Sold out! Bootham Park to be lost to York – as sale goes ahead despite city’s pleas

Bootham Park Hospital. Photograph: Richard McDougall
22 Feb 2019 @ 4.45 pm
| Environment, Health & fitness, News, Politics

Leaders of York’s council and its health service joined together today to condemn the decision to sell Bootham Park hospital and grounds from under them.

City of York Council and health partners asked government ministers to pause the sale while they worked alongside NHS Property Services to explore the potential future developments on the site.

That request has been blatantly snubbed as it emerged today (Friday 22 February) that the Department of Health are proceeding with the sale to the highest bidder.

This flies in the face of a huge campaign to save the site for the city, involving MPs, councillors and hundreds of residents.

In a rare joint statement, council chief executive Mary Weastell, CEO of York Teaching Hospitals NHS Trust Mike Proctor, and Phil Mettam of the Vale of York Clinical Commissioning Group expressed their dismay.

Disappointing news

Inside one of the deserted corridors inside Bootham Park Hospital. Photograph: Richard Brigham
Their joint statement reads:

  • We have worked hard together to develop an alternative plan to make the site deliver for York, so we are very disappointed with this outcome.

    Our efforts certainly don’t end here. We will continue working together to help NHS Property Services work with any bidders to understand the importance of the site and the opportunities it could offer the people of York.

    We would like to thank all the residents and the local community for contributing to discussions about the future of the site.

    We understand that you will share our disappointment at this news.

    We have many opportunities as a partnership, neighbouring landowners and planning authority to represent your many comments and ideas for Bootham Park – from transport links to respecting the site’s heritage – in our discussions with bidders to shape their plans for the site.

Incredibly short sighted

A vast city centre location – this aerial view shows the near-18 acre Bootham Park site. Photograph: NHS Property Services
The city’s discussions focused on retaining Bootham Park for the benefit of the city, whilst also protecting its significant heritage.
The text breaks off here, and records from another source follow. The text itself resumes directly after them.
import Summits.QuantumFields.BalabanUV.Beta.GAN24.SoftColumnVertexRateFour
import Summits.QuantumFields.BalabanUV.Beta.GAN24.SoftColumnGradVertexRate
import Summits.QuantumFields.BalabanUV.T4Continuum.Support.BalabanAveragedCoerciveTower
import Summits.QuantumFields.BalabanUV.Beta.PropagatorWoodburyFibreOpNorm
import Literature.MathematicalPhysics.QuantumFieldTheory.Balaban1983to89.B5Hk163Form166
import Literature.MathematicalPhysics.QuantumFieldTheory.Balaban1983to89.B5Hk163TorusHolderRate
import Literature.MathematicalPhysics.QuantumFieldTheory.Balaban1983to89.Beta.BlockEffectiveAction
import Summits.CriticalPhenomena.PercolationContinuityZ3.Theorems.PercNearOneGluingNoHeavyLowerTailCousinCex
import HarnessLib

/-!
# `NoHeavyLowerTail` (crux stmt-CriticalPhenomena-4575): the TWO-ROW CERTIFICATE with a single comparison
# port — "(dd-x)" — is FALSE at level `j = 2`: a certified weighted counterexample on six vertices

Prover `prim-hp-3` (hull-port line, gen 2), 2026-08-19; memo `run/shared/lean/prim/prim-hp-3/HULLPORT-REF-gen2.md` §4a,
census `run/shared/lean/ttrl/tps/DDX.md` (ttrl2).  Setting (`μ_w = prodBernoulli w` on `Fin n`, relays `A`, level `j`,
`π(v) = {z ∈ A : v ↔ z}`, `N_v = |π(v)|`, lightness `I_w(v) = μ_w(N_v ≤ j)`): a non-relay observer `u` whose positive
pairs go to relays only (its PORTS), a port `x` of `u`, two further relays `c ≠ d` and a relay `i`, none of them a
port; `K = w` with the pairs at `u` switched off (`fun e => if u ∈ e then 0 else w e`).  The two ROWS are

* row 0: `m₀ = I_w(i) − μ_w(1 ≤ N_u ≤ j)`, `g₀ = I_w(i) − I_w(x)`;
* row 1: `m₁ = μ_w(i ↮ {u,c,d}, N_i ≤ j) − μ_w(i ↮ {u,c,d}, 1 ≤ |π(u) ∪ π(c) ∪ π(d)| ≤ j)`,
  `g₁ = I_{w[cd ↦ 1]}(i) − I_{w[cd ↦ 1]}(x)`.

(dd-x) (prim-hp-3, the proposed certificate for the two-port case of the two-pendant-star inequality TPS,
reduction `Hyperedge.setCS_pair_of_twoRowCertificate`) asserted: if `x` maximises `I_K` over the ports of `u` and
`I_K(c) ≤ I_K(x)`, `I_K(d) ≤ I_K(x)`, then ONE multiplier serves both rows: `∃ λ ≥ 0, λ g₀ ≤ m₀ ∧ λ g₁ ≤ m₁`.
It holds in 3.09 M dominated census cases (ttrl2) and at `j = 1` in all data, but **it is false at `j = 2`**
(`not_twoRowCertificate`): `n = 6`, `A = {0,…,4}`, `j = 2`, `u = 5` with ports `3` (coin `1`) and `x = 4` (coin `1/20`),
`c = 1`, `d = 2`, `i = 0`, `K`-pairs `0–2: 1/5, 0–3: 19/20, 1–2: 1/4, 1–3: 1/4, 2–4: 9/10`.  Exactly (2⁷ configurations):
`I_K = (2443/4000, 939/1600, 2463/4000, 987/1600, 16/25)` on `0,…,4` (so `x = 4` is the best port and dominates `c, d`);
`m₀ = 2329/4000 − 18759/32000 = −127/32000`, `g₀ = 2329/4000 − 9731/16000 = −83/3200` (row 0 forces `λ ≥ 127/830 ≈ 0.153`),
`m₁ = 1/25 − 0`, `g₁ = 1163/2000 − 1523/16000 = 7781/16000` (row 1 forces `λ ≤ 640/7781 ≈ 0.082`): no multiplier exists.
Mechanism (ttrl2's corner, coarsened by the seat to 7 pairs with weights in 1/20ths): `x` is barely a port and almost
`K`-tied with `d` through the strong pair `2–4`; gluing `c–d` makes `x` heavy (`g₁` large) while the separated margin `m₁`
stays small; `u` sits on the other port.  The two-sided inequality TPS itself is NOT refuted here (the instance has one star).

Contents: `Bool` tests on reach tables of `Fin 6` (relays `{0,…,4}`, level 2) and exact counts, the witness lists
(`wit q` with the pair `1–2` FIRST so that gluing is `q ↦ 1` via `CousinCex.update_wOfList_cons_one`; `witK` = the
pairs at `u` switched off), the arithmetic by kernel reduction (`decide +kernel`, standard axioms, no `native_decide`),
the measure side via `WorstPairExchangeCex.real_eq_wcount`, and the deliverable.  No sorries; `def`s are checkers / data.
-/

namespace Summit.CriticalPhenomena.PercolationContinuityZ3.Theorems

open MeasureTheory
open Literature.Probability.LatticeModels Literature.Probability.Percolation
open Summit.CriticalPhenomena.PercolationContinuityZ3.Theorems.AdditiveGluing.Negative.Cert
open Summit.CriticalPhenomena.PercolationContinuityZ3.Theorems.WorstPairExchangeCex (real_eq_wcount)

namespace TwoRowCertCex

/-! ### Events as `Bool` tests on reach tables (`Fin 6`, relays `{0,…,4}`, level `2`, observer set `{5,1,2}`) -/

/-- Number of relays `{0,…,4}` reachable from `v` on a reach table of `Fin 6`. -/
def nrel5 (tb : List ℕ) (v : Fin 6) : ℕ :=
  (({0, 1, 2, 3, 4} : Finset (Fin 6)).filter fun z : Fin 6 => (tb.getD v.val 0).testBit z.val = true).card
Cllr Chris Cullwick, Liberal Democrat vice-chair of the health, housing and adult social care committee, said:

  • This decision to sell Bootham Park to the highest bidder is a regrettable decision taken by this Conservative Government, and it is incredibly short-sighted that the aspirations of people in the city have been ignored.

    I have referred this issue to scrutiny, so that members from all parties can best analyse how the council approaches the Government’s preferred bidder, in order to secure some benefits for the city.

5 thoughts on “Sold out! Bootham Park to be lost to York – as sale goes ahead despite city’s pleas

  1. Truly disappointed – the grounds should remain open space for the city citizens use. Come on Historic England – add them to the Register of Historic Parks and Gardens

  2. This is disgusting! This blxxxy government is not for the people of this country! It’s for themselves, none of them think about what the people want/need in any situation. God knows how this will all end. Bootham hospital belongs to York people!! They just don’t listen and don’t want to know. Our country is in a worst state than I’ve ever known – all down to this government! I have lots of faith in Rachel Maskell though.she listens to us ordinary people!

  3. I personally would have liked to see the “CHAIR of York of Health and Housing, The Leader of the Council. York has now seen the Lose of one of its Gems. Their are other Historical Sire liable to go as well. A very sad day for the City of York

  4. Wouldn’t it be sensible to use the old buildings and adapt them for any expansion of the existing hospital? York is a teaching Trust and this city is continually expanding; there will be a greater need for a larger hospital as the population grows. The need for hospital services and the teaching/research for and by students will always be required. Last year I went to a physio class in a temporary building on this site and found it is a good site for all the complementary services given by the local health authority. A swimming pool could be added quite easily on this site for further physiotherapy needs. Many outpatient clinics could be added to the site, without costing the NHS or the Health Authority a great deal to keep and adapt the present building and site.